WHAT IS REQUIRED => Using the data that follows, return exactly the lines from the one that contains "Helper file of" through the one that contains "the curve VERBATIM.", ends included.

Collected data entries:
★ ★ ★ ★
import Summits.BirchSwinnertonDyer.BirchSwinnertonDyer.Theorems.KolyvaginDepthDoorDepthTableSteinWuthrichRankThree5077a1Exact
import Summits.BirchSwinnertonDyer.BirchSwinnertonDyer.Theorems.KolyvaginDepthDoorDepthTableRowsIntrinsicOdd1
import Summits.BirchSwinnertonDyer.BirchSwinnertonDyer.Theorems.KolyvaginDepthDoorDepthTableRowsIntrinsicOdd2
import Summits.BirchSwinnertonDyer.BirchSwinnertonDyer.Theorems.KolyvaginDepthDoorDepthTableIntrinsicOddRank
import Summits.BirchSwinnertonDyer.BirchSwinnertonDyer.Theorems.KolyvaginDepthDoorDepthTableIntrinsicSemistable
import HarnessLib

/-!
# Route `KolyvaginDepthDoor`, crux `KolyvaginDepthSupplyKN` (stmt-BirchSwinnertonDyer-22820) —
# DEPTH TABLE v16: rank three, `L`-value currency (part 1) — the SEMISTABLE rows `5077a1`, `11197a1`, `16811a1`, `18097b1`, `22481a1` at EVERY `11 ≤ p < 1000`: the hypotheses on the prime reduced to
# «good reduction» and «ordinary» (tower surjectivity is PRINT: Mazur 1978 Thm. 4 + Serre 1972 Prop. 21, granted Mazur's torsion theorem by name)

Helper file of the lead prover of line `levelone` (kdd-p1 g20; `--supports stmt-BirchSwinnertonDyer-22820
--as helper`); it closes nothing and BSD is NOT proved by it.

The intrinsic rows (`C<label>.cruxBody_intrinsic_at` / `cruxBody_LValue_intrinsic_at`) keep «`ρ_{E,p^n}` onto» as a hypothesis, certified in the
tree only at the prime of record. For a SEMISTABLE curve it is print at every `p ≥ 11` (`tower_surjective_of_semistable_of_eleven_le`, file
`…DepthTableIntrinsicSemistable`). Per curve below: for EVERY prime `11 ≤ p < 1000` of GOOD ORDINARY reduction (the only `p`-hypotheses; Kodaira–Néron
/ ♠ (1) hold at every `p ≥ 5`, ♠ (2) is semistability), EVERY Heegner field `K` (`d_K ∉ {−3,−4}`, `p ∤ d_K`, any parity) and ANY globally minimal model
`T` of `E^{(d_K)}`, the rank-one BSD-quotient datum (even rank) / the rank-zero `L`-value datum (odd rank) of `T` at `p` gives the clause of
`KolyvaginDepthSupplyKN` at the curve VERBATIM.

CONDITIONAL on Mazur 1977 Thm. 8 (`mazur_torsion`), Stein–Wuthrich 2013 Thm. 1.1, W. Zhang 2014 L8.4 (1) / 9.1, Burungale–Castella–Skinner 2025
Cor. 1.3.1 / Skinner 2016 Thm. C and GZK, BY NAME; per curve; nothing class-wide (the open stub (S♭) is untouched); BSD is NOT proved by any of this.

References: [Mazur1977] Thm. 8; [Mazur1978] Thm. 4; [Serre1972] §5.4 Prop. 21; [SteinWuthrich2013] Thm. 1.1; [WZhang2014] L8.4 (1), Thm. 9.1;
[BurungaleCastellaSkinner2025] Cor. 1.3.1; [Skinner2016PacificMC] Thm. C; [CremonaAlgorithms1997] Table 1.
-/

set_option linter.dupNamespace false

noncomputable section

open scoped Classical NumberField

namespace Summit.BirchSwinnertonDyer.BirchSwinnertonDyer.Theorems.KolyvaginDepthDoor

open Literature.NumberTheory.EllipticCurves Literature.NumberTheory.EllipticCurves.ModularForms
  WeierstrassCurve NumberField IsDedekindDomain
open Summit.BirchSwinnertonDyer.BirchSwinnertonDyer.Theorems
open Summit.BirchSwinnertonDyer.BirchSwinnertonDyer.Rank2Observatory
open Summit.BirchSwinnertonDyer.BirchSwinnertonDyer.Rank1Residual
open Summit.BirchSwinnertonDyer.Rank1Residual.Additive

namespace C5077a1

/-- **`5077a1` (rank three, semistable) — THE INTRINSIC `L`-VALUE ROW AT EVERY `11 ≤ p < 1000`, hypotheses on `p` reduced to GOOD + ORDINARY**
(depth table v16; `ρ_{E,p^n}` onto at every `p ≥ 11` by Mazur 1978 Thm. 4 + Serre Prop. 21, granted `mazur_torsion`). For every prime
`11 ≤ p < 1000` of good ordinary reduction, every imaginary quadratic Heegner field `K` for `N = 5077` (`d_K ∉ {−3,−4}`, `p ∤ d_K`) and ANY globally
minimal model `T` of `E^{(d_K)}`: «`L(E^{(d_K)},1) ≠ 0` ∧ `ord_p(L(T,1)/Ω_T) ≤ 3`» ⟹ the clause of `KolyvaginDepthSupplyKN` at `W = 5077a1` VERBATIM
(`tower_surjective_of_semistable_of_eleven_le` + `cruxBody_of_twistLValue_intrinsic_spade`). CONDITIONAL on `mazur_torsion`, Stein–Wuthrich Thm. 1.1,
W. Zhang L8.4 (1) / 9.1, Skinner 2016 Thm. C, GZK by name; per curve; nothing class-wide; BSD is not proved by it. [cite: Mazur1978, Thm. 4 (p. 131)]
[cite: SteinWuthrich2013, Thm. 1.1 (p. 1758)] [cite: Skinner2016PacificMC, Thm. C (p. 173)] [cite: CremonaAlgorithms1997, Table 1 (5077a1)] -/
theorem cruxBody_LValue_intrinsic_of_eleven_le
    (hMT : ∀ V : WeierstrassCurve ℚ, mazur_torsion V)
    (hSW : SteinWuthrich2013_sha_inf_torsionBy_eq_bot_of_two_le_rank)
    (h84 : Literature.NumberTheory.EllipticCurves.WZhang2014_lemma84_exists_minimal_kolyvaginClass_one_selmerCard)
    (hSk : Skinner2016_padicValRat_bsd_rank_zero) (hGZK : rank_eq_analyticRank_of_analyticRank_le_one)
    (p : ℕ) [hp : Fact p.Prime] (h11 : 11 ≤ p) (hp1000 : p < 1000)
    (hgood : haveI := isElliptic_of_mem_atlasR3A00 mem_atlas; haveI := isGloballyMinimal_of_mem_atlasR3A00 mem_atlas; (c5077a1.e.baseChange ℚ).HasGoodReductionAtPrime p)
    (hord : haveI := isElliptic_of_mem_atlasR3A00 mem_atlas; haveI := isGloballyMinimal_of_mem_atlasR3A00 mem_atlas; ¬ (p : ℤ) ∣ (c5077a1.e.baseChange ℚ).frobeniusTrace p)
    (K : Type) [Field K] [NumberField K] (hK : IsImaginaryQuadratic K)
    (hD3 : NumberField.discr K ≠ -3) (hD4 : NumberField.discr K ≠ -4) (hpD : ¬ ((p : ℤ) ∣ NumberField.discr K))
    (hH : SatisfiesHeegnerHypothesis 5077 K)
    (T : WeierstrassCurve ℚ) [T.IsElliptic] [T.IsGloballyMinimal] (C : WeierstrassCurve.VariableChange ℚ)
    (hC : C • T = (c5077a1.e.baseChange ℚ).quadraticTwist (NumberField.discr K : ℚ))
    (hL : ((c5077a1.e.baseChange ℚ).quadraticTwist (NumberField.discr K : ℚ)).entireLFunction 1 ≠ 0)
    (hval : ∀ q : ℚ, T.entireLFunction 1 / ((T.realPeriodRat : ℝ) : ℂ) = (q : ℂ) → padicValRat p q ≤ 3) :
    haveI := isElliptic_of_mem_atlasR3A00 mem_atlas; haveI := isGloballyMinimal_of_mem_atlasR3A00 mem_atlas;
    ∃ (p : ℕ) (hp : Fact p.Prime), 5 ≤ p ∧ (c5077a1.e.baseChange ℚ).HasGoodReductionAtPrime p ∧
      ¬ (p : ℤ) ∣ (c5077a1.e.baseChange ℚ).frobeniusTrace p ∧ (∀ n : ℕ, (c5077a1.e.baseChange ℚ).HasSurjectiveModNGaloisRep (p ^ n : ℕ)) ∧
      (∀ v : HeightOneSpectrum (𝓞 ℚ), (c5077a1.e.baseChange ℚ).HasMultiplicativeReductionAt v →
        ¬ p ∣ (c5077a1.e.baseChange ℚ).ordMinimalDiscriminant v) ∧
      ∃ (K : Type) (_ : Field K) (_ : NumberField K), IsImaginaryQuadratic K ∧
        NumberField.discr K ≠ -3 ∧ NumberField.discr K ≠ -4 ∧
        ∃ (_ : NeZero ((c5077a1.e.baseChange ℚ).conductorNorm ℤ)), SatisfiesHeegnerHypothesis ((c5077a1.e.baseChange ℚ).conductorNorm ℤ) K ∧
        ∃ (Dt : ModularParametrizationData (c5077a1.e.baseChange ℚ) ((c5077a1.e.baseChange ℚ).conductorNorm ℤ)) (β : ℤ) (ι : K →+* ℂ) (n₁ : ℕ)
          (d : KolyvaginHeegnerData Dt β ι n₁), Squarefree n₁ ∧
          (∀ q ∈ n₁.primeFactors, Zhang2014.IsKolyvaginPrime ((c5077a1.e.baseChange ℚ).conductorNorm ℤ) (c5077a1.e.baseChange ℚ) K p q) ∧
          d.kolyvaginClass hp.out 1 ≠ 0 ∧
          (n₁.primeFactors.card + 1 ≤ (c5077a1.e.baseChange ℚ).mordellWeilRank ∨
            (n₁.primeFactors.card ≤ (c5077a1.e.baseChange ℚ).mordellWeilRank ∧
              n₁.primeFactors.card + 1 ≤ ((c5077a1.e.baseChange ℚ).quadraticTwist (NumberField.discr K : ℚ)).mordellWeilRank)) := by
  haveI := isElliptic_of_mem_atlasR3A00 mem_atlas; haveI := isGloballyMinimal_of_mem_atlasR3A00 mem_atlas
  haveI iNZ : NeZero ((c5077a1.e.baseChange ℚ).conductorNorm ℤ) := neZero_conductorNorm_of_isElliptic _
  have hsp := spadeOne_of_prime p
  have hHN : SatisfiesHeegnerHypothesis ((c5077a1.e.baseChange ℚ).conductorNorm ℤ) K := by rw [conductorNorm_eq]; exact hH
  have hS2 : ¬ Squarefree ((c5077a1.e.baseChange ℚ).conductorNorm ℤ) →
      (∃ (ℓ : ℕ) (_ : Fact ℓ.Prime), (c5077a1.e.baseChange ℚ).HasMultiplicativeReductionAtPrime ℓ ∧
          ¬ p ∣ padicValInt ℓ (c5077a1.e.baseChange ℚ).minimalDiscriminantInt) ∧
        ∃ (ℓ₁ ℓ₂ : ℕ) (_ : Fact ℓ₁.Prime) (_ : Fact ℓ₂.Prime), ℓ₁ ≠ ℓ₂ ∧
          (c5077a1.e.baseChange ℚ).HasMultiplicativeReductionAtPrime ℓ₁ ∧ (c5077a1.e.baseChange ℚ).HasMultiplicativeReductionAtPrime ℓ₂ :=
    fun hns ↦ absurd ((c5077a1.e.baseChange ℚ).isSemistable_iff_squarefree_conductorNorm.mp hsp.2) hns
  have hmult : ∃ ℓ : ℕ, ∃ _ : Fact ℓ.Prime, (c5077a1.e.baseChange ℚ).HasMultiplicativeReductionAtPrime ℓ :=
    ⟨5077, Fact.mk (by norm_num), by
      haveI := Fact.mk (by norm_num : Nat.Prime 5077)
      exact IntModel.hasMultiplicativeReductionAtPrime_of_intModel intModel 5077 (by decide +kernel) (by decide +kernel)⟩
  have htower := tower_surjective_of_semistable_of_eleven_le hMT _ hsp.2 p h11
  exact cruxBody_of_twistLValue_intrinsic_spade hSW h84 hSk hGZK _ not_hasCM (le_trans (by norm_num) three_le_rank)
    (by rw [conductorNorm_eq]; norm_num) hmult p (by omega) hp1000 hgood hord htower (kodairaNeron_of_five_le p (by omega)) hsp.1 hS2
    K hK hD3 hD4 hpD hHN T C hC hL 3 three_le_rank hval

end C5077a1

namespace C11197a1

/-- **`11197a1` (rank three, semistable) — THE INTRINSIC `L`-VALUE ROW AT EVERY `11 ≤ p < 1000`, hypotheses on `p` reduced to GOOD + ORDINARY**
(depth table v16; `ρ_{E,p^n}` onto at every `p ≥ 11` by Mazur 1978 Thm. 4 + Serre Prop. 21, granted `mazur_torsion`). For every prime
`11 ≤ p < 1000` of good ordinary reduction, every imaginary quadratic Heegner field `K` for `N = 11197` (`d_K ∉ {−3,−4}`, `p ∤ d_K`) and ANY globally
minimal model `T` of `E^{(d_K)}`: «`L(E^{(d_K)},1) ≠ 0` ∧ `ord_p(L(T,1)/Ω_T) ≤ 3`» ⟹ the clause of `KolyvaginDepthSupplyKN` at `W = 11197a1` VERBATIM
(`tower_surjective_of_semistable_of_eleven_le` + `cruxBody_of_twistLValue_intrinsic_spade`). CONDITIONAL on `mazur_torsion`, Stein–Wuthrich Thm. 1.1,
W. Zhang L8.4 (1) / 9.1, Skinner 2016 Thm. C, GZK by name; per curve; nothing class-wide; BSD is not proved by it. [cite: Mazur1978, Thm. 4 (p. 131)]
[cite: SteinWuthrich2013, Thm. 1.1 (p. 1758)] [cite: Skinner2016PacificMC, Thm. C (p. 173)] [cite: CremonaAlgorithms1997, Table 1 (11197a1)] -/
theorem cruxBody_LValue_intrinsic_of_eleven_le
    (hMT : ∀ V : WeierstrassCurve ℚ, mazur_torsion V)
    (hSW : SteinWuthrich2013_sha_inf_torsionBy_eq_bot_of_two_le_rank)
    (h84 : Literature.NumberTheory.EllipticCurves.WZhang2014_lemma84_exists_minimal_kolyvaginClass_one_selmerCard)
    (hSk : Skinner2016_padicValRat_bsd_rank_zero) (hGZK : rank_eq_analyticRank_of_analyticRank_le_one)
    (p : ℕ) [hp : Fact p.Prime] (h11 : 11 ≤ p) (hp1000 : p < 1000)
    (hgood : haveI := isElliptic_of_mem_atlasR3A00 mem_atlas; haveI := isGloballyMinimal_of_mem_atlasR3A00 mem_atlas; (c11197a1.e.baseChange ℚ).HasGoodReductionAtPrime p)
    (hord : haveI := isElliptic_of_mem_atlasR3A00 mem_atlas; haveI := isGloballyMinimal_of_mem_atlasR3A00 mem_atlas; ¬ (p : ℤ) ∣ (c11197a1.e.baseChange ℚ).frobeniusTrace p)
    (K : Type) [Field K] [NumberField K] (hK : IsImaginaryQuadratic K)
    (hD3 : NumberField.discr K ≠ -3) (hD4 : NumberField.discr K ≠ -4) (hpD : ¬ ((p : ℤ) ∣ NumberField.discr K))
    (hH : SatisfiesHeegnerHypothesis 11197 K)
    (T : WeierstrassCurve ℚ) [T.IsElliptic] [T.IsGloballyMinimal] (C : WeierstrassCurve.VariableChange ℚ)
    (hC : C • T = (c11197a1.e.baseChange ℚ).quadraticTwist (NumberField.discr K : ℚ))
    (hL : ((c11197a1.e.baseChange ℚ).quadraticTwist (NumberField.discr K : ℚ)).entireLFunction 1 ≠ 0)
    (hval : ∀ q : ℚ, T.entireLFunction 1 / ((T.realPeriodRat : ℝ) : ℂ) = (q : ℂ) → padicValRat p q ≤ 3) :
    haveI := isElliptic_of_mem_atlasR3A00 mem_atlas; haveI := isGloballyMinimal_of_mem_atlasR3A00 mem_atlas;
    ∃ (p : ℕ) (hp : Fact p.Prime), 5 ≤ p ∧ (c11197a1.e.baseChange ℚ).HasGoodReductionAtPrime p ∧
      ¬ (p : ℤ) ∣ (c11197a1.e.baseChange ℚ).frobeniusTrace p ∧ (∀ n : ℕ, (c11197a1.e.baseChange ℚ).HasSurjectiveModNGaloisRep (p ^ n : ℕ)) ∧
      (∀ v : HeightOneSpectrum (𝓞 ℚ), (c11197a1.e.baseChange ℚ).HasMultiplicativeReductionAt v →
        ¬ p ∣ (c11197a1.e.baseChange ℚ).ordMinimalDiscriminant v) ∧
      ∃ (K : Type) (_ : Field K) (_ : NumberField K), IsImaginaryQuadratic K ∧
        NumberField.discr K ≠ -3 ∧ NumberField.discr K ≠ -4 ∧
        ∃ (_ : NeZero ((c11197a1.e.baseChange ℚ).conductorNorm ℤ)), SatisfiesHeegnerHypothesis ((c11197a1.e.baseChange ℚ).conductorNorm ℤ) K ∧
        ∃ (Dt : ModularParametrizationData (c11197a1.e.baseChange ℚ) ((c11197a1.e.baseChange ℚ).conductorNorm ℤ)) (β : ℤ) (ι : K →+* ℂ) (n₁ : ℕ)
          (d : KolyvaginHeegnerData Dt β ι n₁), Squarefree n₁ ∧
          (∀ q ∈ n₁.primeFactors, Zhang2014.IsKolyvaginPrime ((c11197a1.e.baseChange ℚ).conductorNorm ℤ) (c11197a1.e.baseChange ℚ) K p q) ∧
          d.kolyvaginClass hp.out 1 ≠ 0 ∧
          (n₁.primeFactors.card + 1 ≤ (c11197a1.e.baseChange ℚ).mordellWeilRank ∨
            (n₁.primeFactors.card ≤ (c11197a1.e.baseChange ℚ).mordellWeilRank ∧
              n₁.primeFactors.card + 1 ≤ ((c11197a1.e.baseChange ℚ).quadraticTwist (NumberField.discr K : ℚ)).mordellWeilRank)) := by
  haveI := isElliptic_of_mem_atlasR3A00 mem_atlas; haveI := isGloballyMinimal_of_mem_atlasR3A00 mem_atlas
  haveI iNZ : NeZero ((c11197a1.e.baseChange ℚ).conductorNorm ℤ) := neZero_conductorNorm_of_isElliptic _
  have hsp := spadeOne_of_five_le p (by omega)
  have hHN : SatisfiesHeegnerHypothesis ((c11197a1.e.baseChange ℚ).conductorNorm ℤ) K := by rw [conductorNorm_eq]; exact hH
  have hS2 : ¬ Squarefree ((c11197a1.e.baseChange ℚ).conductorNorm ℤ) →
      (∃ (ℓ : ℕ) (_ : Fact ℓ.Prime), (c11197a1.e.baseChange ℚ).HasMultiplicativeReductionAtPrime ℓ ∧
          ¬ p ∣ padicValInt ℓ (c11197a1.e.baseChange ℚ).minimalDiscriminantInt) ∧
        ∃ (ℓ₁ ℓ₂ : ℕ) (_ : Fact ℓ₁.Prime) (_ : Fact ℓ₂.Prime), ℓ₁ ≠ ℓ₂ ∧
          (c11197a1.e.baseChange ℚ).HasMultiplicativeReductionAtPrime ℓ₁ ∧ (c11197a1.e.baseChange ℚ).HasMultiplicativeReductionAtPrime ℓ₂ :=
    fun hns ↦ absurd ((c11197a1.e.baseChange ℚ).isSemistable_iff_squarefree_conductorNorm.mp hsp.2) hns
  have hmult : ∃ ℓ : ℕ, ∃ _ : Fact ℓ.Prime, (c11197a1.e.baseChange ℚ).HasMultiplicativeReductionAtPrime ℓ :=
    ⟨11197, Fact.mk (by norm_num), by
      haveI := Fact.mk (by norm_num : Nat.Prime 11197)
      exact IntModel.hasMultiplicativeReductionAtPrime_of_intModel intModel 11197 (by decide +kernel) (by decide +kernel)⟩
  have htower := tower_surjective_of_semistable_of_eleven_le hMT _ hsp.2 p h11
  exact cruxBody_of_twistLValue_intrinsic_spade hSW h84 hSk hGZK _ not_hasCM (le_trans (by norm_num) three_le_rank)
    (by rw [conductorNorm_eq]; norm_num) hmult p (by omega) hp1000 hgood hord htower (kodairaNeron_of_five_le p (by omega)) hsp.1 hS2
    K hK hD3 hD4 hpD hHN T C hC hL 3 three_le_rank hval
★ ★ ★ ★
TASK RESPONSE =>
Helper file of the lead prover of line `levelone` (kdd-p1 g20; `--supports stmt-BirchSwinnertonDyer-22820
--as helper`); it closes nothing and BSD is NOT proved by it.

The intrinsic rows (`C<label>.cruxBody_intrinsic_at` / `cruxBody_LValue_intrinsic_at`) keep «`ρ_{E,p^n}` onto» as a hypothesis, certified in the
tree only at the prime of record. For a SEMISTABLE curve it is print at every `p ≥ 11` (`tower_surjective_of_semistable_of_eleven_le`, file
`…DepthTableIntrinsicSemistable`). Per curve below: for EVERY prime `11 ≤ p < 1000` of GOOD ORDINARY reduction (the only `p`-hypotheses; Kodaira–Néron
/ ♠ (1) hold at every `p ≥ 5`, ♠ (2) is semistability), EVERY Heegner field `K` (`d_K ∉ {−3,−4}`, `p ∤ d_K`, any parity) and ANY globally minimal model
`T` of `E^{(d_K)}`, the rank-one BSD-quotient datum (even rank) / the rank-zero `L`-value datum (odd rank) of `T` at `p` gives the clause of
`KolyvaginDepthSupplyKN` at the curve VERBATIM.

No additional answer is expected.